Courtney's first thought was that it didn't look like the kind of accident people could survive. She glanced over at Jeremy, and he looked as stunned as she felt.
"Fuck," he said, the word coming out in a breathy exhalation. She noticed he was still holding his side. "It's worse than I remembered."
Without saying another word, they began moving toward the car as quickly as they could. Courtney pushed branches out of her way as she stumbled forward, getting covered in even more snow. The snow infiltrated her sweater and her jeans, yet she barely registered the sensation.

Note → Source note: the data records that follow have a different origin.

import Mathlib
import Summits.Ventures.PercRepro.PuncturedLYMTypeLift

/-!
# PercRepro — THE TYPE LIFT AT THE PUNCTURED LEVEL OF A PAIRWISE DISJOINT FAMILY
(p10, gen 39)

The punctured level of a family `C i` (`i : Fin k`) is `punctured j (⋃_i upLevel j (C i))`: the `j`-sets containing
no member (`mem_punctured_family`).  For pairwise disjoint members with `#(C i) + #(C l) ≥ j + 2` (no column
contains two members) the column sums of a lifted weight are computed from the type data:

* `colSum_eq_of_free` — at a column `Y` containing no member:
  `Σ_i typ C Y i · W (typ C Y − e_i) (fc C Y) (some i) + fc C Y · W (typ C Y) (fc C Y − 1) none`;
* `colSum_eq_of_member` — at a column `Y ⊇ C i₀`: `#(C i₀) · W (typ C Y − e_{i₀}) (fc C Y) (some i₀)`;
* `sum_typ_add_fc`, `typ_lt_card_of_not_subset`, `fc_le_card`, `card_freeSet` — the constraints a row type
  satisfies, which make the certificate finite.
Nothing here asserts (SP).
-/

namespace PercRepro.PuncturedLYM.Split.TypeLift

open Finset

variable {α : Type} [DecidableEq α] [Fintype α] {k : ℕ}

/-! ### The punctured level of a family and the column sums -/

/-- The rows punctured by the family: the `j`-sets containing no member. -/
theorem mem_punctured_family {j : ℕ} {C : Fin k → Finset α} {X : Finset α} :
    X ∈ punctured j ((univ : Finset (Fin k)).biUnion (fun i => upLevel j (C i))) ↔
      X.card = j ∧ ∀ i, ¬ C i ⊆ X := by
  unfold punctured
  simp only [mem_sdiff, mem_powersetCard, subset_univ, true_and, mem_biUnion, mem_univ, mem_upLevel,
    not_exists, not_and]
  constructor
  · rintro ⟨hX, h⟩
    exact ⟨hX, fun i hi => h i hX hi⟩
  · rintro ⟨hX, h⟩
    exact ⟨hX, fun i _ hi => h i hi⟩

/-- A row of the punctured level is a `j`-set. -/
theorem card_eq_of_mem_punctured_family {j : ℕ} {C : Fin k → Finset α} {X : Finset α}
    (hX : X ∈ punctured j ((univ : Finset (Fin k)).biUnion (fun i => upLevel j (C i)))) : X.card = j :=
  (mem_punctured_family.1 hX).1

/-- At a column containing no member every `Y.erase y` is a row. -/
theorem filter_erase_eq_of_free {j : ℕ} {C : Fin k → Finset α} {Y : Finset α} (hY : Y.card = j + 1)
    (hfree : ∀ i, ¬ C i ⊆ Y) :
    Y.filter (fun y => Y.erase y ∈ punctured j ((univ : Finset (Fin k)).biUnion (fun i => upLevel j (C i)))) = Y := by
  apply filter_true_of_mem
  intro y hy
  rw [mem_punctured_family]
  refine ⟨by rw [card_erase_of_mem hy, hY]; rfl, fun i hi => hfree i (hi.trans (erase_subset y Y))⟩

/-- At a column containing the member `C i₀` the rows are the `Y.erase y`, `y ∈ C i₀` (pairwise disjoint members,
no second member fits: `#(C i₀) + #(C l) ≥ j + 2`). -/
theorem filter_erase_eq_of_member {j : ℕ} {C : Fin k → Finset α} (hdisj : ∀ i l, i ≠ l → Disjoint (C i) (C l))
    (hbig : ∀ i l, i ≠ l → j + 2 ≤ (C i).card + (C l).card) {Y : Finset α} (hY : Y.card = j + 1) {i₀ : Fin k}
    (hmem : C i₀ ⊆ Y) :
    Y.filter (fun y => Y.erase y ∈ punctured j ((univ : Finset (Fin k)).biUnion (fun i => upLevel j (C i)))) =
      C i₀ := by
  ext y
  rw [mem_filter, mem_punctured_family]
  constructor
  · rintro ⟨hyY, _, h⟩
    by_contra hy
    apply h i₀
    intro z hz
    rw [mem_erase]
    exact ⟨fun hzy => hy (hzy ▸ hz), hmem hz⟩
  · intro hy
    have hyY : y ∈ Y := hmem hy
    refine ⟨hyY, by rw [card_erase_of_mem hyY, hY]; rfl, fun l hl => ?_⟩
    by_cases hli : l = i₀
    · subst hli
      exact (mem_erase.1 (hl hy)).1 rfl
    · -- `C l` is disjoint from `C i₀ ⊆ Y` and too big for the rest of `Y`
      have h1 : (C l ∪ C i₀).card ≤ Y.card := card_le_card (union_subset (hl.trans (erase_subset y Y)) hmem)
      rw [card_union_of_disjoint (hdisj l i₀ hli), hY] at h1
      have h2 := hbig l i₀ hli
      omega

/-- The column sum at a column containing no member, in the type data. -/
theorem colSum_eq_of_free (W : (Fin k → ℕ) → ℕ → Option (Fin k) → ℚ) {C : Fin k → Finset α}
    (hdisj : ∀ i l, i ≠ l → Disjoint (C i) (C l)) {j : ℕ} {Y : Finset α} (hY : Y.card = j + 1)
    (hfree : ∀ i, ¬ C i ⊆ Y) :
    colSum W C (punctured j ((univ : Finset (Fin k)).biUnion (fun i => upLevel j (C i)))) Y =
      ∑ i, ((typ C Y i : ℕ) : ℚ) * W (Function.update (typ C Y) i (typ C Y i - 1)) (fc C Y) (some i) +
        ((fc C Y : ℕ) : ℚ) * W (typ C Y) (fc C Y - 1) none := by
  unfold colSum
  rw [filter_erase_eq_of_free hY hfree]
  -- split the points of `Y` by direction
  have hsplit : ∀ y ∈ Y, dirW W C (Y.erase y) y =
      (∑ i, if y ∈ C i then W (Function.update (typ C Y) i (typ C Y i - 1)) (fc C Y) (some i) else 0) +
        (if y ∈ freeSet C then W (typ C Y) (fc C Y - 1) none else 0) := by
    intro y hy
    unfold dirW
    congr 1
    · refine sum_congr rfl (fun i _ => ?_)
      split_ifs with hyi
      · rw [typ_erase_of_mem hdisj hy hyi, fc_erase_of_mem C Y hyi]
      · rfl
    · split_ifs with hyf
      · rw [typ_erase_of_free C Y hyf, fc_erase_of_free C hy hyf]
      · rfl
  rw [sum_congr rfl hsplit, sum_add_distrib, sum_comm]
  congr 1
  · refine sum_congr rfl (fun i _ => ?_)
    have h : Y.filter (fun y => y ∈ C i) = Y ∩ C i := by
      ext z; simp [mem_filter, mem_inter]
    rw [← sum_filter, sum_const, nsmul_eq_mul, h]
    rfl
  · have h : Y.filter (fun y => y ∈ freeSet C) = Y ∩ freeSet C := by
      ext z; simp [mem_filter, mem_inter]
    rw [← sum_filter, sum_const, nsmul_eq_mul, h]
    rfl

/-- The column sum at a column containing the member `C i₀`, in the type data. -/
theorem colSum_eq_of_member (W : (Fin k → ℕ) → ℕ → Option (Fin k) → ℚ) {C : Fin k → Finset α}
    (hdisj : ∀ i l, i ≠ l → Disjoint (C i) (C l)) {j : ℕ}
    (hbig : ∀ i l, i ≠ l → j + 2 ≤ (C i).card + (C l).card) {Y : Finset α} (hY : Y.card = j + 1) {i₀ : Fin k}
    (hmem : C i₀ ⊆ Y) :
    colSum W C (punctured j ((univ : Finset (Fin k)).biUnion (fun i => upLevel j (C i)))) Y =
      ((C i₀).card : ℚ) * W (Function.update (typ C Y) i₀ (typ C Y i₀ - 1)) (fc C Y) (some i₀) := by
  unfold colSum
  rw [filter_erase_eq_of_member hdisj hbig hY hmem]
  rw [sum_congr rfl (fun y hy => dirW_of_mem W hdisj (Y.erase y) hy)]
  rw [sum_congr rfl (fun y hy => by rw [typ_erase_of_mem hdisj (hmem hy) hy, fc_erase_of_mem C Y hy])]
  rw [sum_const, nsmul_eq_mul]

omit [Fintype α] in
/-- At a column containing `C i₀` the `i₀`-coordinate of the type is `#(C i₀)`. -/
theorem typ_eq_card_of_subset (C : Fin k → Finset α) {Y : Finset α} {i₀ : Fin k} (hmem : C i₀ ⊆ Y) :
    typ C Y i₀ = (C i₀).card := by
  unfold typ
  rw [inter_eq_right.2 hmem]


/-! ### The type constraints of a row -/

/-- The type coordinates and the free count of a set add up to its size (pairwise disjoint members). -/
theorem sum_typ_add_fc {C : Fin k → Finset α} (hdisj : ∀ i l, i ≠ l → Disjoint (C i) (C l)) (X : Finset α) :
    ∑ i, typ C X i + fc C X = X.card := by
  unfold typ fc freeSet
  have h1 : (X ∩ (univ : Finset (Fin k)).biUnion C).card = ∑ i, (X ∩ C i).card := by
    rw [inter_biUnion, card_biUnion]
    intro i _ l _ hil
    exact disjoint_of_subset_left inter_subset_right (disjoint_of_subset_right inter_subset_right (hdisj i l hil))
  have h2 : X ∩ (univ \ (univ : Finset (Fin k)).biUnion C) = X \ (univ : Finset (Fin k)).biUnion C := by
    ext z; simp [mem_inter, mem_sdiff]
  rw [h2, ← h1, add_comm, card_sdiff_add_card_inter]

omit [Fintype α] in
/-- A row contains no member: every coordinate of its type is below the member's size. -/
theorem typ_lt_card_of_not_subset (C : Fin k → Finset α) {X : Finset α} {i : Fin k} (h : ¬ C i ⊆ X) :
    typ C X i < (C i).card := by
  unfold typ
  apply card_lt_card
  refine ⟨inter_subset_right, fun hsub => h ?_⟩
  intro z hz
  exact (mem_inter.1 (hsub hz)).1

/-- The free count is at most the number of free points. -/
theorem fc_le_card (C : Fin k → Finset α) (X : Finset α) : fc C X ≤ (freeSet C).card :=
  card_le_card inter_subset_right

/-- The number of free points: `n − Σ #(C i)` (pairwise disjoint members). -/
theorem card_freeSet {C : Fin k → Finset α} (hdisj : ∀ i l, i ≠ l → Disjoint (C i) (C l)) :
    (freeSet C).card = Fintype.card α - ∑ i, (C i).card := by
  unfold freeSet
  rw [card_sdiff_of_subset (subset_univ _), card_univ, card_biUnion]
  intro i _ l _ hil
  exact hdisj i l hil

end PercRepro.PuncturedLYM.Split.TypeLift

She reached the SUV first, a moment before Jeremy. "Reyna!" she called out. And then, her memory returning in a final burst, "Harris! Melanie!" Courtney remembered now there had been five of them in all. She, Reyna, Jeremy, and then Harris and Melanie: two friends of Jeremy's from his church youth group who happened to be a couple. They'd come along on the ski trip too. She didn't know them that well, but they'd all had a good time together, skiing and partying in Pagosa Springs.
I just can't believe things ended up this way, Courtney thought.
Jeremy moved behind Courtney and went past her, starting to yell out names too. At first, there was no response from inside the SUV. Courtney was trying to think about where everyone had been sitting. She knew Jeremy had been driving -- it was his parents' Ford Explorer -- and she'd been sitting next to him up front. But Reyna had been in the backseat with Harris and Melanie.
Courtney tugged on the doors and tried to get inside, but couldn't. The car had been reconfigured by the accident, all the doors and windows jumbled into one another, like it had been through a trash compactor. Automatically, Courtney kept calling the names of her friends over and over. Jeremy was doing the same, a distant echo now at the far side of the vehicle.
Courtney was almost startled to hear a voice suddenly answer from inside the SUV. "Court?" she heard it say weakly. "Is that you?" The voice belonged to Reyna.
"It's me!" Courtney said, the words tumbling out in relief. Even if Reyna was injured, at least she was still alive, and that was what mattered most. "You're going to be okay. We'll get you out. Are you hurt?"
"I can't tell," Reyna's voice came back. "But I think I'm trapped in here."
"Reyna, don't move," Jeremy said from the other side of the car. "I'm going to pry open the door."
"Do it fast. It's kind of hard to breathe."
Courtney still couldn't see Reyna even though she was looking through one of the broken passenger windows. The interior of the SUV was just too dark. She heard Jeremy grappling unsuccessfully with the door.
"Harris and Mel are in here with me," Reyna managed to add. "They're knocked out, but they're breathing."
Courtney supposed she should be relieved everyone was still alive, against the odds, but she was scared. They were in the middle of nowhere, off some rural road cutting through the countryside from Pagosa Springs up to Denver. It was a thin, winding road between two mountains, a shortcut that Jeremy had seen on the map and insisted they take for some reason. They'd been lost before they crashed, she now remembered that much. Harris and Jeremy had been arguing over which road would get them home fastest.
Jeremy came over to Courtney, gripping trees for balance. His face was very pale. "I can't get the door open."
Although Courtney was in pain, especially from her throbbing head, she forced herself to ignore it. She knew they had to get Reyna and the others out of the SUV, that their friends were depending on her and Jeremy to rescue them. She looked at Jeremy, his hand still clutching his side. Neither of them were in good shape, but Reyna, Harris, and Melanie probably had it worse. She swallowed back fear, trying to think of the right thing to do as she stared at the SUV.
"Listen," she said finally. "I have a plan."